Is it a good idea to ease regulations on infrastructure investment?
The insurance industry is keen for changes to inherited EU law that would make it easier to invest in assets. But regulatory bodies are concerned it could make the sector less robust
Earlier this year, Legal & General announced a pledge to invest £4bn into urban regeneration and the construction of new homes in the West Midlands.
Working in partnership with the West Midlands Combined Authority (WMCA), L&G, which manages £1.4tn as the UK’s largest investor, has financed more than £30bn of regeneration projects in UK towns and cities outside London. It has already invested £2bn in the WMCA region, with the £210m Birmingham Health Innovation Campus and housing projects.
“The West Midlands economic plan, resources and skills make it an attractive destination for trade and investment from across the world,” said Sir Nigel Wilson, CEO of L&G at the time of the announcement. “Our role in this is to put UK funds, including pension savings, to work here so UK savers benefit from UK prosperity.”
The deal is one of a growing number of major infrastructure projects financed by insurance companies. In June, Amanda Blanc, the group CEO of Aviva, told the Financial Times that the firm is considering investing funds from both policyholders and shareholders in infrastructure. It’s thought a deal could be done as early as this year. Blanc has spoken elsewhere about using the funding to promote green, low-carbon projects in particular.
The government and insurance sector believe that such announcements could herald the unleashing of billions of pounds of investment by insurance firms in capital projects across the country. The key to unlocking this potential is to amend the Solvency II requirements.
Inherited from the UK’s membership of the EU, the regulation is undergoing a review, including a consultation that closes in July. Insurers have long argued that this regulation requires them to hold too much capital and applies too many restrictions on the type of investment they can make. The government and former prime minister Boris Johnson have made it known that they’re impatient to make this regulatory change.
The Prudential Regulation Authority (PRA), which oversees the insurance sector, is broadly in favour of measures to promote investment by insurers. But it is concerned that excessive relaxation of Solvency II could put policyholders at risk and damage the financial stability of insurance firms.
Among individual insurance companies arguing for change is Phoenix Group, the largest long-term savings and retirement company in the UK with around £300bn in assets under investment. “As an insurer, we’re a long-term investor looking for stable returns over decades,” says Andy Briggs, group CEO, Phoenix Group.
He points out that insurers are already some of the largest asset owners in the UK. “Solvency II reforms could represent a unique and significant opportunity to ensure more private-sector capital can be directed by insurers into long-term infrastructure assets in the UK,” he says.
“Critically, these reforms can and should be made in a way that doesn’t compromise on policyholder protection – which remains the core priority for us as a business. With the right regulatory and policy changes, Phoenix could potentially invest up to £50bn in illiquid and sustainable investments in the UK, which will support and accelerate the decarbonisation and levelling-up agendas.”

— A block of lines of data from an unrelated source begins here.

/-- ★★ **`W{m + k}` is a positive-definite function of the temporal twist `k ∈ ℤ_N^n`** for a purely
magnetic background `m`: `0 ≤ Σ_{k,k'} conj(a_k) a_{k'} W{m + temporalTensor(k' - k)}` (`SU(N)`,
fundamental Wilson action, any real `β`, `L` even). [cite: tHooft1979Flux, §5 eqs. (5.1)–(5.4)] [cite: Kanazawa2008, §2 Lemma 2 eqs. (15)–(18)] -/
theorem sun_sum_sum_twistZ_temporal_nonneg {L : ℕ} [NeZero L] (hL : Even L) (β : ℝ)
    {m : QuantumLattice.Plane (n + 1) → ZMod N} (hm : ∀ q : QuantumLattice.Plane (n + 1), q.1.1 = 0 → m q = 0)
    {ι : Type*} [Fintype ι] (k : ι → Fin n → ZMod N) (a : ι → ℂ) :
    0 ≤ ∑ i, ∑ i', conj (a i) * a i' * (TwistedSector.twistZ (fundamentalRep (Fin N))
      (twistOfTensor N (m + THooftFlux.temporalTensor (k i' - k i))) β L : ℂ) := by
  have h := sum_sum_twistZ_nonneg (fundamentalRep (Fin N)) β hL (continuous_fundamentalRep (Fin N))
    (fun i => twistOfTensor N (m + THooftFlux.temporalTensor (k i)))
    (fun i i' => by rw [spatialPart_twistOfTensor_add_temporalTensor,
      spatialPart_twistOfTensor_add_temporalTensor]) a
  have hid : ∀ i i', spatialPart (twistOfTensor N (m + THooftFlux.temporalTensor (k i))) *
      (twistOfTensor N (m + THooftFlux.temporalTensor (k i')) *
        (twistOfTensor N (m + THooftFlux.temporalTensor (k i)))⁻¹) =
      twistOfTensor N (m + THooftFlux.temporalTensor (k i' - k i)) := by
    intro i i'
    rw [spatialPart_twistOfTensor_add_temporalTensor, spatialPart_twistOfTensor_of_magnetic hm,
      ← twistOfTensor_neg, ← twistOfTensor_add, ← twistOfTensor_add]
    congr 1
    rw [sub_eq_add_neg, THooftFlux.temporalTensor_add, neg_add_rev]
    have hneg : THooftFlux.temporalTensor (-k i) = -THooftFlux.temporalTensor (k i) := by
      have h0 := THooftFlux.temporalTensor_add (k i) (-k i)
      rw [add_neg_cancel, THooftFlux.temporalTensor_zero] at h0
      exact (neg_eq_of_add_eq_zero_right h0.symm).symm
    rw [hneg]
    abel
  simp_rw [hid] at h
  exact h

/-- The Fourier kernel is multiplicative in the temporal twist. [cite: tHooft1979Flux, §5 eq. (5.4)] -/
theorem fluxCharacter_add (e k k' : Fin n → ZMod N) :
    THooftFlux.fluxCharacter e (k + k') = THooftFlux.fluxCharacter e k * THooftFlux.fluxCharacter e k' := by
  unfold THooftFlux.fluxCharacter
  rw [← Finset.prod_mul_distrib]
  refine Finset.prod_congr rfl fun j _ => ?_
  rw [← AddChar.map_add_eq_mul, Pi.add_apply]
  congr 1
  ring

/-- `conj e^{-2πi(k·e)/N} · e^{-2πi(k'·e)/N} = e^{-2πi((k'-k)·e)/N}`. [cite: tHooft1979Flux, §5 eq. (5.4)] -/
theorem conj_fluxCharacter_mul (e k k' : Fin n → ZMod N) :
    conj (THooftFlux.fluxCharacter e k) * THooftFlux.fluxCharacter e k' =
      THooftFlux.fluxCharacter e (k' - k) := by
  have hk : THooftFlux.fluxCharacter e k' = THooftFlux.fluxCharacter e (k' - k) * THooftFlux.fluxCharacter e k := by
    rw [← fluxCharacter_add, sub_add_cancel]
  have hn : conj (THooftFlux.fluxCharacter e k) * THooftFlux.fluxCharacter e k = 1 := by
    rw [← Complex.normSq_eq_conj_mul_self, Complex.normSq_eq_norm_sq, THooftFlux.norm_fluxCharacter]
    norm_num
  rw [hk, ← mul_assoc, mul_comm (conj _), mul_assoc, hn, mul_one]

/-- ★★★ **'t Hooft's electric-flux weights are non-negative at every coupling** (Nucl. Phys. B153
(1979) §5: `e^{-βF(e,m)} = Tr P(e,m) e^{-βH}` is the trace of a positive operator over the flux
projector (5.1)–(5.3), written on the lattice as the Fourier transform (5.4) of the twisted partition
functions; Kanazawa 2009 Lemma 2 eq. (18) `0 ≤ ⟨ℱ^{[m]}[𝒱]⟩ ≤ 1` for one temporal plane): for `SU(N)`,
the fundamental Wilson action, EVERY real `β`, every even `L`, every electric flux `e ∈ ℤ_N^n` and every
purely magnetic twist tensor `m`, the complex number `electricFluxWeight N L β m e` is `≥ 0` (real and
non-negative).  Proof: the Fourier transform of a positive-definite function on the finite abelian group
`ℤ_N^n` is non-negative. [cite: tHooft1979Flux, §5 eqs. (5.1)–(5.4)] [cite: Kanazawa2008, §2 Lemma 2 eq. (18)] -/
theorem electricFluxWeight_nonneg {L : ℕ} [NeZero L] (hL : Even L) (β : ℝ)
    {m : QuantumLattice.Plane (n + 1) → ZMod N} (hm : ∀ q : QuantumLattice.Plane (n + 1), q.1.1 = 0 → m q = 0)
    (e : Fin n → ZMod N) : 0 ≤ THooftFlux.electricFluxWeight N L β m e := by
  set Zf : (Fin n → ZMod N) → ℂ := fun j => (TwistedSector.twistZ (fundamentalRep (Fin N))
    (twistOfTensor N (m + THooftFlux.temporalTensor j)) β L : ℂ) with hZf
  have hpsd := sun_sum_sum_twistZ_temporal_nonneg (N := N) hL β hm (ι := Fin n → ZMod N) id
    (fun k => THooftFlux.fluxCharacter e k)
  -- the double sum is `N^n Σ_j χ_e(j) W{m+j}`
  have hsum : ∑ i : Fin n → ZMod N, ∑ i' : Fin n → ZMod N, conj (THooftFlux.fluxCharacter e i) *
      THooftFlux.fluxCharacter e i' * Zf (id i' - id i) =
      ((N : ℂ) ^ n) * ∑ j : Fin n → ZMod N, THooftFlux.fluxCharacter e j * Zf j := by
    have hinner : ∀ i : Fin n → ZMod N, ∑ i' : Fin n → ZMod N, conj (THooftFlux.fluxCharacter e i) *
        THooftFlux.fluxCharacter e i' * Zf (id i' - id i) =
        ∑ j : Fin n → ZMod N, THooftFlux.fluxCharacter e j * Zf j := by
      intro i
      simp only [id, conj_fluxCharacter_mul]
      exact Equiv.sum_comp (Equiv.subRight i) (fun j => THooftFlux.fluxCharacter e j * Zf j)
    rw [Finset.sum_congr rfl fun i _ => hinner i, Finset.sum_const, Finset.card_univ, nsmul_eq_mul]
    congr 1
    rw [Fintype.card_fun, ZMod.card, Fintype.card_fin]
    push_cast
    ring
  rw [hsum] at hpsd
  have hN : (0 : ℝ) < (N : ℝ) ^ n := pow_pos (Nat.cast_pos.2 (NeZero.pos N)) n
  have hNne : ((N : ℂ) ^ n) ≠ 0 := pow_ne_zero _ (Nat.cast_ne_zero.2 (NeZero.ne N))
  have hinv : (0 : ℂ) ≤ ((N : ℂ) ^ n)⁻¹ := by
    have : ((N : ℂ) ^ n)⁻¹ = ((((N : ℝ) ^ n)⁻¹ : ℝ) : ℂ) := by push_cast; ring
    rw [this]
    exact Complex.zero_le_real.2 (inv_nonneg.2 hN.le)
  have hS : (0 : ℂ) ≤ ∑ j : Fin n → ZMod N, THooftFlux.fluxCharacter e j * Zf j := by
    have h2 := mul_nonneg hinv hpsd
    rwa [← mul_assoc, inv_mul_cancel₀ hNne, one_mul] at h2
  rw [THooftFlux.electricFluxWeight_def]
  exact mul_nonneg hinv hS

How Solvency II reforms can unlock investment
The Pension Insurance Corporation specialises in pension insurance buyouts and buy-ins to the trustees and sponsors of UK defined-benefit pension funds. In January, it revealed that it could have almost doubled its infrastructure investment, from £10.9bn to £20.9bn, since 2016 if it hadn’t been for Solvency II. According to the corporation, if the regulations were reformed then its planned investment in what it calls productive finance could increase from £30bn to £50bn by 2030.
The Association of British Insurers (ABI) recently called on the insurance industry to strengthen its role as key investors in net-zero infrastructure. The aim, according to the ABI, is to put more of insurers’ capital into green investments and ensure that they are “central to the conversation about how green infrastructure is developed and funded”.

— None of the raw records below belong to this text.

/-- **The pass over a clause body**: from counter `f`, the chain clauses `KCNF.chain f c₀` are
emitted and the counter ends at `f + |c₀|`, provided all literals and all counter numerals
`bits (f + i)`, `i ≤ |c₀|`, have length `≤ W`. [folklore] -/
theorem runs_litLoop (f : ℕ) (c₀ : List Lit) (W : ℕ) (hW : ∀ l ∈ c₀, (litBody l).length ≤ W)
    (hWf : ∀ i ≤ c₀.length, (bits (f + i)).length ≤ W)
    (B : Store) (hS : Scr B) (hc : B K.c = cbody c₀) (hc2 : B K.c2 = []) (hx : B K.x = [])
    (hcnt : B K.cnt = bits f) :
    Runs (loop K.c (litPass K.c2 K.x litAct)) B (StL B f c₀ [])
      ((4 * W + cLitAct W + 3) * c₀.length + 1) := by
  obtain ⟨hj1, hj2, hj3, hfl⟩ := hS
  have hpass := runs_litPass (reg := K.c) (sv := K.c2) (ac := K.x) litAct (by decide)
    (by decide) (by decide) (StL B f) c₀ W (cLitAct W)
    (fun done rest => by simp [StL])
    (fun done rest => by simp [StL, hx])
    (fun done l rest hsplit hl => by
      have hdl : done.length + 1 ≤ c₀.length := by
        rw [← hsplit]; simp
      set P := litPre K.c K.c2 K.x (StL B f done (l :: rest)) l rest with hP
      have e := runs_litAct l (f + done.length) W P (by simp [hP, litPre, StL, hx])
        (by simp [hP, litPre, StL]) (by simp [hP, litPre, StL, hj1])
        (by simp [hP, litPre, StL, hj2]) (by simp [hP, litPre, StL, hj3])
        (by simp [hP, litPre, StL, hfl]) hl (hWf _ (by omega))
        (by rw [Nat.add_assoc]; exact hWf _ hdl)
      refine e.of_eq ?_ le_rfl
      rw [hP]
      simp only [litPre, StL, KCNF.chain_append, KCNF.chain, wFam_append, wFam_cons, wFam_nil,
        cbody_append, cbody_cons, cbody_nil, encodeClause_eq,
        List.reverse_append, List.length_append, List.length_cons, List.length_nil, Nat.add_assoc]
      funext r; cases r <;> simp [hx])
    c₀ [] rfl hW
  have hSt0 : StL B f [] c₀ = B := by
    funext r; cases r <;> simp [StL, hc, hc2, hcnt, KCNF.chain]
  rw [hSt0, List.nil_append] at hpass
  exact hpass

/-- The store during the pass over the clauses (first fresh variable `n`), after the clauses
`done`: `acc` has received `wFam (gadgets n done)`, the counter is `freshAfter n done`.
[folklore] -/
def StF (B : Store) (n : ℕ) (done rest : List (List Lit)) : Store :=
  Function.update (Function.update (Function.update (Function.update B
    K.inp (wFam rest)) K.raw ((wFam done).reverse ++ B K.raw))
    K.acc ((wFam (KCNF.gadgets n done)).reverse ++ B K.acc))
    K.cnt (bits (KCNF.freshAfter n done))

It wants to “unlock the significant investment potential from the insurance and long-term savings industry through meaningful reform of the Solvency II regulatory framework” while bringing investors into the “heart of the decision-making process on green infrastructure and technology development”.
Infrastructure companies and finance firms should note that insurers will require granular detailed information about the performance of the project in question. So says Bob Haken, corporate finance partner at law firm Norton Rose Fulbright.
“Particular to infrastructure, insurers will also need to be satisfied as to the expected cash flows, especially any volatility,” he says. “Depending on the particular structure, it may also be necessary to obtain a rating for the debt.”
He adds: “The regime is intended to facilitate and encourage investment in infrastructure projects. If the qualifying criteria were to be relaxed, we may see much greater investment by insurers, to the benefit of communities relying on the infrastructure. So far, the PRA has been reluctant to single out green projects for preferential treatment but policymakers may see this as an opportunity.”
The government is expected to introduce changes to Solvency II with a new financial services bill to be brought forward in the autumn. The resulting legislation could be introduced as early as next year.
So far, the PRA’s suggestions have been relatively modest. If, though, the Treasury and the insurance industry win the current argument about the balance between ensuring solid foundations for insurers on the one hand and allowing them to realise the full potential of their considerable financial clout on the other, infrastructure across the UK might be on the verge of a new golden era.